Friday, April 18, 2014

Friend therapy


Friends. I'm pretty sure everyone can come to a common agreement that they vent mostly to their friends about everything in their life. Whether it be a daily grumbling or a heaviness you are experiencing in your life. I am fortunate to see friends all the time, my coworkers are my friends and are the people I find myself spending the majority of my time with. It's a beautiful thing.

However, when you break your friendships down, you realize a few things about friends and about friends.
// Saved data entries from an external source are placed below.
/-- **Uniform bound for subspace integrals of the weight.** For `σ > dim E` there is `C` such that
for every linear subspace `V ≤ E` (with its induced volume) and every `c ∈ E`,
`b ↦ (1 + ‖c + b‖)^{-σ}` is integrable on `V` with integral at most `C`. Proof: Pythagoras
reduces to `c ∈ V`, translation invariance to `c = 0`, and an isometry to `ℝ^{dim V}`. [folklore] -/
theorem exists_subspace_integral_le {σ : ℝ} (hσ : (Module.finrank ℝ E : ℝ) < σ) :
    ∃ C : ℝ, 0 ≤ C ∧ ∀ (V : Submodule ℝ E) (c : E),
      Integrable (fun b : V => (1 + ‖c + (b : E)‖) ^ (-σ)) ∧
      ∫ b : V, (1 + ‖c + (b : E)‖) ^ (-σ) ≤ C := by
  set J : ℕ → ℝ := fun m => ∫ x : EuclideanSpace ℝ (Fin m), (1 + ‖x‖) ^ (-σ) with hJ
  have hJ0 : ∀ m, 0 ≤ J m := fun m => integral_nonneg fun x => (wt_pos σ x).le
  refine ⟨∑ m ∈ Finset.range (Module.finrank ℝ E + 1), J m,
    Finset.sum_nonneg fun m _ => hJ0 m, ?_⟩
  intro V c
  have hσ0 : 0 ≤ σ := le_trans (Nat.cast_nonneg _) hσ.le
  have hVle : Module.finrank ℝ V ≤ Module.finrank ℝ E := Submodule.finrank_le V
  have hσV : (Module.finrank ℝ V : ℝ) < σ := lt_of_le_of_lt (by exact_mod_cast hVle) hσ
  have hint0 : Integrable (fun b : V => (1 + ‖b‖) ^ (-σ)) (volume : Measure V) :=
    integrable_one_add_norm hσV
  have hval : ∫ b : V, (1 + ‖b‖) ^ (-σ) = J (Module.finrank ℝ V) := by
    simp only [hJ]
    have hφ := (stdOrthonormalBasis ℝ V).repr.measurePreserving
    rw [← hφ.integral_comp (stdOrthonormalBasis ℝ V).repr.toHomeomorph.measurableEmbedding]
    simp only [LinearIsometryEquiv.norm_map]
  -- Pythagoras: reduce `c` to its projection onto `V`
  set c' : E := V.starProjection c with hc'
  have hc'mem : c' ∈ V := V.starProjection_apply_mem c
  set cV : V := ⟨c', hc'mem⟩ with hcV
  have hpyth : ∀ b : V, ‖cV + b‖ ≤ ‖c + (b : E)‖ := by
    intro b
    have h1 : c - c' ∈ Vᗮ := V.sub_starProjection_mem_orthogonal c
    have h2 : c' + (b : E) ∈ V := V.add_mem hc'mem b.2
    have horth : ⟪c - c', c' + (b : E)⟫_ℝ = 0 := Submodule.inner_left_of_mem_orthogonal h2 h1
    have hdec : c + (b : E) = (c - c') + (c' + b) := by abel
    have hsq : ‖c' + (b : E)‖ ^ 2 ≤ ‖c + (b : E)‖ ^ 2 := by
      have := norm_add_sq_eq_norm_sq_add_norm_sq_real horth
      rw [hdec]
      nlinarith [this, sq_nonneg ‖c - c'‖]
    have hnorm : ‖cV + b‖ = ‖c' + (b : E)‖ := rfl
    rw [hnorm]
    exact le_of_pow_le_pow_left₀ two_ne_zero (norm_nonneg _) hsq
  have hwt : ∀ b : V, (1 + ‖c + (b : E)‖) ^ (-σ) ≤ (1 + ‖cV + b‖) ^ (-σ) := fun b =>
    Real.rpow_le_rpow_of_nonpos (by positivity) (by linarith [hpyth b]) (by linarith)
  have hint1 : Integrable (fun b : V => (1 + ‖cV + b‖) ^ (-σ)) (volume : Measure V) :=
    hint0.comp_add_left cV
  have htrans : ∫ b : V, (1 + ‖cV + b‖) ^ (-σ) = ∫ b : V, (1 + ‖b‖) ^ (-σ) :=
    integral_add_left_eq_self (fun b : V => (1 + ‖b‖) ^ (-σ)) cV
  have hmeas : AEStronglyMeasurable (fun b : V => (1 + ‖c + (b : E)‖) ^ (-σ))
      (volume : Measure V) :=
    (by fun_prop : Measurable fun b : V => (1 + ‖c + (b : E)‖) ^ (-σ)).aestronglyMeasurable
  have hintc : Integrable (fun b : V => (1 + ‖c + (b : E)‖) ^ (-σ)) (volume : Measure V) := by
    refine hint1.mono' hmeas (Eventually.of_forall fun b => ?_)
    rw [Real.norm_of_nonneg (wt_pos σ _).le]
    exact hwt b
  refine ⟨hintc, ?_⟩
  calc ∫ b : V, (1 + ‖c + (b : E)‖) ^ (-σ) ≤ ∫ b : V, (1 + ‖cV + b‖) ^ (-σ) :=
        integral_mono hintc hint1 hwt
    _ = J (Module.finrank ℝ V) := by rw [htrans, hval]
    _ ≤ ∑ m ∈ Finset.range (Module.finrank ℝ E + 1), J m :=
        Finset.single_le_sum (f := J) (fun i _ => hJ0 i)
          (Finset.mem_range.mpr (Nat.lt_succ_of_le hVle))

end SubspaceIntegrals

section Radial

variable {E : Type*} [NormedAddCommGroup E] [InnerProductSpace ℝ E] [FiniteDimensional ℝ E]
  [MeasurableSpace E] [BorelSpace E]

/-- `a ↦ ‖a‖⁻¹` is integrable on the unit ball as soon as `dim E ≥ 2` (polar coordinates:
`r^{d-1} · r⁻¹ = r^{d-2}` is bounded on `(0,1)`). [folklore] -/
theorem integrableOn_norm_inv_ball (hE : 2 ≤ Module.finrank ℝ E) :
    IntegrableOn (fun a : E => ‖a‖⁻¹) (ball (0 : E) 1) := by
  have : Nontrivial E := Module.nontrivial_of_finrank_pos (R := ℝ) (by omega)
  have h : EqOn (fun y : ℝ => y ^ (Module.finrank ℝ E - 2))
      (fun y : ℝ => y ^ (Module.finrank ℝ E - 1) • (fun y : ℝ => y⁻¹) y) (Ioo (0 : ℝ) 1) := by
    intro y hy
    have hy0 : (y : ℝ) ≠ 0 := hy.1.ne'
    simp only [smul_eq_mul]
    obtain ⟨m, hm⟩ : ∃ m, Module.finrank ℝ E - 1 = m + 1 := ⟨Module.finrank ℝ E - 2, by omega⟩
    rw [hm, pow_succ, mul_assoc, mul_inv_cancel₀ hy0, mul_one]
    congr 1; omega
  have key : IntegrableOn (fun y : ℝ => y ^ (Module.finrank ℝ E - 1) • (fun y : ℝ => y⁻¹) y)
      (Ioo (0 : ℝ) 1) :=
    ((continuous_pow _).integrableOn_Icc.mono_set Ioo_subset_Icc_self).congr_fun h
      measurableSet_Ioo
  exact (integrableOn_fun_norm_addHaar (volume : Measure E)).mpr key

/-- **Outer integral bound.** With `h_k(a) = 2·2^σ (1 + ‖a‖)^{-σ} + (1 + ‖k + a‖)^{-σ}` (the
hyperplane integral of the dominating function, up to the constant of
`exists_subspace_integral_le`), `a ↦ ‖a‖⁻¹ h_k(a)` is integrable on `E` with integral bounded
uniformly in `k` (`dim E ≥ 2`, `σ > dim E`). [folklore] -/
theorem exists_outer_integral_le {σ : ℝ} (hσ : (Module.finrank ℝ E : ℝ) < σ)
    (hE : 2 ≤ Module.finrank ℝ E) :
    ∃ M : ℝ, ∀ k : E,
      Integrable (fun a : E =>
        ‖a‖⁻¹ * (2 * (2 : ℝ) ^ σ * (1 + ‖a‖) ^ (-σ) + (1 + ‖k + a‖) ^ (-σ))) ∧
      ∫ a, ‖a‖⁻¹ * (2 * (2 : ℝ) ^ σ * (1 + ‖a‖) ^ (-σ) + (1 + ‖k + a‖) ^ (-σ)) ≤ M := by
  have hσ0 : 0 ≤ σ := le_trans (Nat.cast_nonneg _) hσ.le
  set K₁ : ℝ := 2 * (2 : ℝ) ^ σ + 1 with hK₁
  set L : ℝ := ∫ a in ball (0 : E) 1, ‖a‖⁻¹ with hL
  set Jσ : ℝ := ∫ a : E, (1 + ‖a‖) ^ (-σ) with hJσ
  have hJ : Integrable (fun a : E => (1 + ‖a‖) ^ (-σ)) := integrable_one_add_norm hσ
  have hLint : IntegrableOn (fun a : E => ‖a‖⁻¹) (ball (0 : E) 1) := integrableOn_norm_inv_ball hE
  refine ⟨K₁ * L + (2 * 2 ^ σ * Jσ + Jσ), fun k => ?_⟩
  have hJk : Integrable (fun a : E => (1 + ‖k + a‖) ^ (-σ)) := hJ.comp_add_left k
  have hh : Integrable (fun a : E =>
      2 * (2 : ℝ) ^ σ * (1 + ‖a‖) ^ (-σ) + (1 + ‖k + a‖) ^ (-σ)) := (hJ.const_mul _).add hJk
  have hD : Integrable (fun a : E => K₁ * (ball (0 : E) 1).indicator (fun a => ‖a‖⁻¹) a
      + (2 * (2 : ℝ) ^ σ * (1 + ‖a‖) ^ (-σ) + (1 + ‖k + a‖) ^ (-σ))) :=
    ((hLint.integrable_indicator measurableSet_ball).const_mul K₁).add hh
  have hle : ∀ a : E, ‖a‖⁻¹ * (2 * (2 : ℝ) ^ σ * (1 + ‖a‖) ^ (-σ) + (1 + ‖k + a‖) ^ (-σ)) ≤
      K₁ * (ball (0 : E) 1).indicator (fun a => ‖a‖⁻¹) a
        + (2 * (2 : ℝ) ^ σ * (1 + ‖a‖) ^ (-σ) + (1 + ‖k + a‖) ^ (-σ)) := by
    intro a
    have hh0 : 0 ≤ 2 * (2 : ℝ) ^ σ * (1 + ‖a‖) ^ (-σ) + (1 + ‖k + a‖) ^ (-σ) := by positivity
    have hhK : 2 * (2 : ℝ) ^ σ * (1 + ‖a‖) ^ (-σ) + (1 + ‖k + a‖) ^ (-σ) ≤ K₁ := by
      have e1 : 2 * (2 : ℝ) ^ σ * (1 + ‖a‖) ^ (-σ) ≤ 2 * 2 ^ σ * 1 := by
        gcongr; exact wt_le_one hσ0 a
      have e2 := wt_le_one hσ0 (k + a)
      simp only [hK₁]; linarith
    by_cases ha : a ∈ ball (0 : E) 1
    · rw [indicator_of_mem ha]
      calc ‖a‖⁻¹ * (2 * (2 : ℝ) ^ σ * (1 + ‖a‖) ^ (-σ) + (1 + ‖k + a‖) ^ (-σ))
          ≤ ‖a‖⁻¹ * K₁ := by gcongr
        _ = K₁ * ‖a‖⁻¹ := mul_comm _ _
        _ ≤ K₁ * ‖a‖⁻¹ + _ := le_add_of_nonneg_right hh0
    · rw [indicator_of_notMem ha, mul_zero, zero_add]
      have ha1 : 1 ≤ ‖a‖ := by simpa [mem_ball_zero_iff] using ha
      have : ‖a‖⁻¹ ≤ 1 := inv_le_one_of_one_le₀ ha1
      calc ‖a‖⁻¹ * (2 * (2 : ℝ) ^ σ * (1 + ‖a‖) ^ (-σ) + (1 + ‖k + a‖) ^ (-σ))
          ≤ 1 * (2 * (2 : ℝ) ^ σ * (1 + ‖a‖) ^ (-σ) + (1 + ‖k + a‖) ^ (-σ)) := by gcongr
        _ = _ := one_mul _
  have hmeas : AEStronglyMeasurable (fun a : E =>
      ‖a‖⁻¹ * (2 * (2 : ℝ) ^ σ * (1 + ‖a‖) ^ (-σ) + (1 + ‖k + a‖) ^ (-σ))) volume :=
    (by fun_prop : Measurable fun a : E =>
      ‖a‖⁻¹ * (2 * (2 : ℝ) ^ σ * (1 + ‖a‖) ^ (-σ) + (1 + ‖k + a‖) ^ (-σ))).aestronglyMeasurable
  have hnn : ∀ a : E,
      0 ≤ ‖a‖⁻¹ * (2 * (2 : ℝ) ^ σ * (1 + ‖a‖) ^ (-σ) + (1 + ‖k + a‖) ^ (-σ)) := fun a => by
    positivity
  have hint : Integrable (fun a : E =>
      ‖a‖⁻¹ * (2 * (2 : ℝ) ^ σ * (1 + ‖a‖) ^ (-σ) + (1 + ‖k + a‖) ^ (-σ))) :=
    hD.mono' hmeas (Eventually.of_forall fun a => by
      rw [Real.norm_of_nonneg (hnn a)]; exact hle a)
  refine ⟨hint, ?_⟩
  calc ∫ a, ‖a‖⁻¹ * (2 * (2 : ℝ) ^ σ * (1 + ‖a‖) ^ (-σ) + (1 + ‖k + a‖) ^ (-σ))
      ≤ ∫ a, (K₁ * (ball (0 : E) 1).indicator (fun a => ‖a‖⁻¹) a
          + (2 * (2 : ℝ) ^ σ * (1 + ‖a‖) ^ (-σ) + (1 + ‖k + a‖) ^ (-σ))) :=
        integral_mono hint hD hle
    _ = K₁ * L + (2 * 2 ^ σ * Jσ + Jσ) := by
        rw [integral_add ((hLint.integrable_indicator measurableSet_ball).const_mul K₁) hh,
          integral_const_mul, integral_indicator measurableSet_ball,
          integral_add (hJ.const_mul _) hJk, integral_const_mul,
          integral_add_left_eq_self (fun a : E => (1 + ‖a‖) ^ (-σ)) k]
I know this sounds psychotic, but, there are just some people you know in your life where everything is effortless and you feel like you can be completely yourself. My two closest friends, Ari and Devon are not people I see the most in life nor the ones I speak to the most. However, they are the ones I am able to be myself completely. Not to say I can't do that with anyone else, but I have a history with these ladies. They have known me since I was so insecure that I chopped off my hair and painted my face wild colors. They know my relationship background and they know what makes my heart quiver and ache with pain. They accept me through it all. Not once do I have to stop and explain myself or a joke I've said. Nor do we have to worry about offending or hurting each others' feelings. It's just easy. We lift each other up. There is no comparison but only praising when it comes to these ladies. When one of us starts to bring ourselves down in the face of comparison, we can confidently switch that flip because we know each other so well and see each other for how we are.

I know this is all very random, but recently I have had alone time with both of them and I realized how damn easy life is alongside them. We don't have to be in a happy mood all the time, we don't have to apologize for bad moods or worry about looking like a bitch, because we already know. We know. I don't know why but there is therapy in that for me. There is unconditional happiness in there as well. The fact that someone can see all your sides and not mutter a single bad thing about you to anyone else gives more validation than I could put in words. To say I'm grateful for these two isn't enough to get my point across. This is my family that I chose. Thank you for always taking care of me.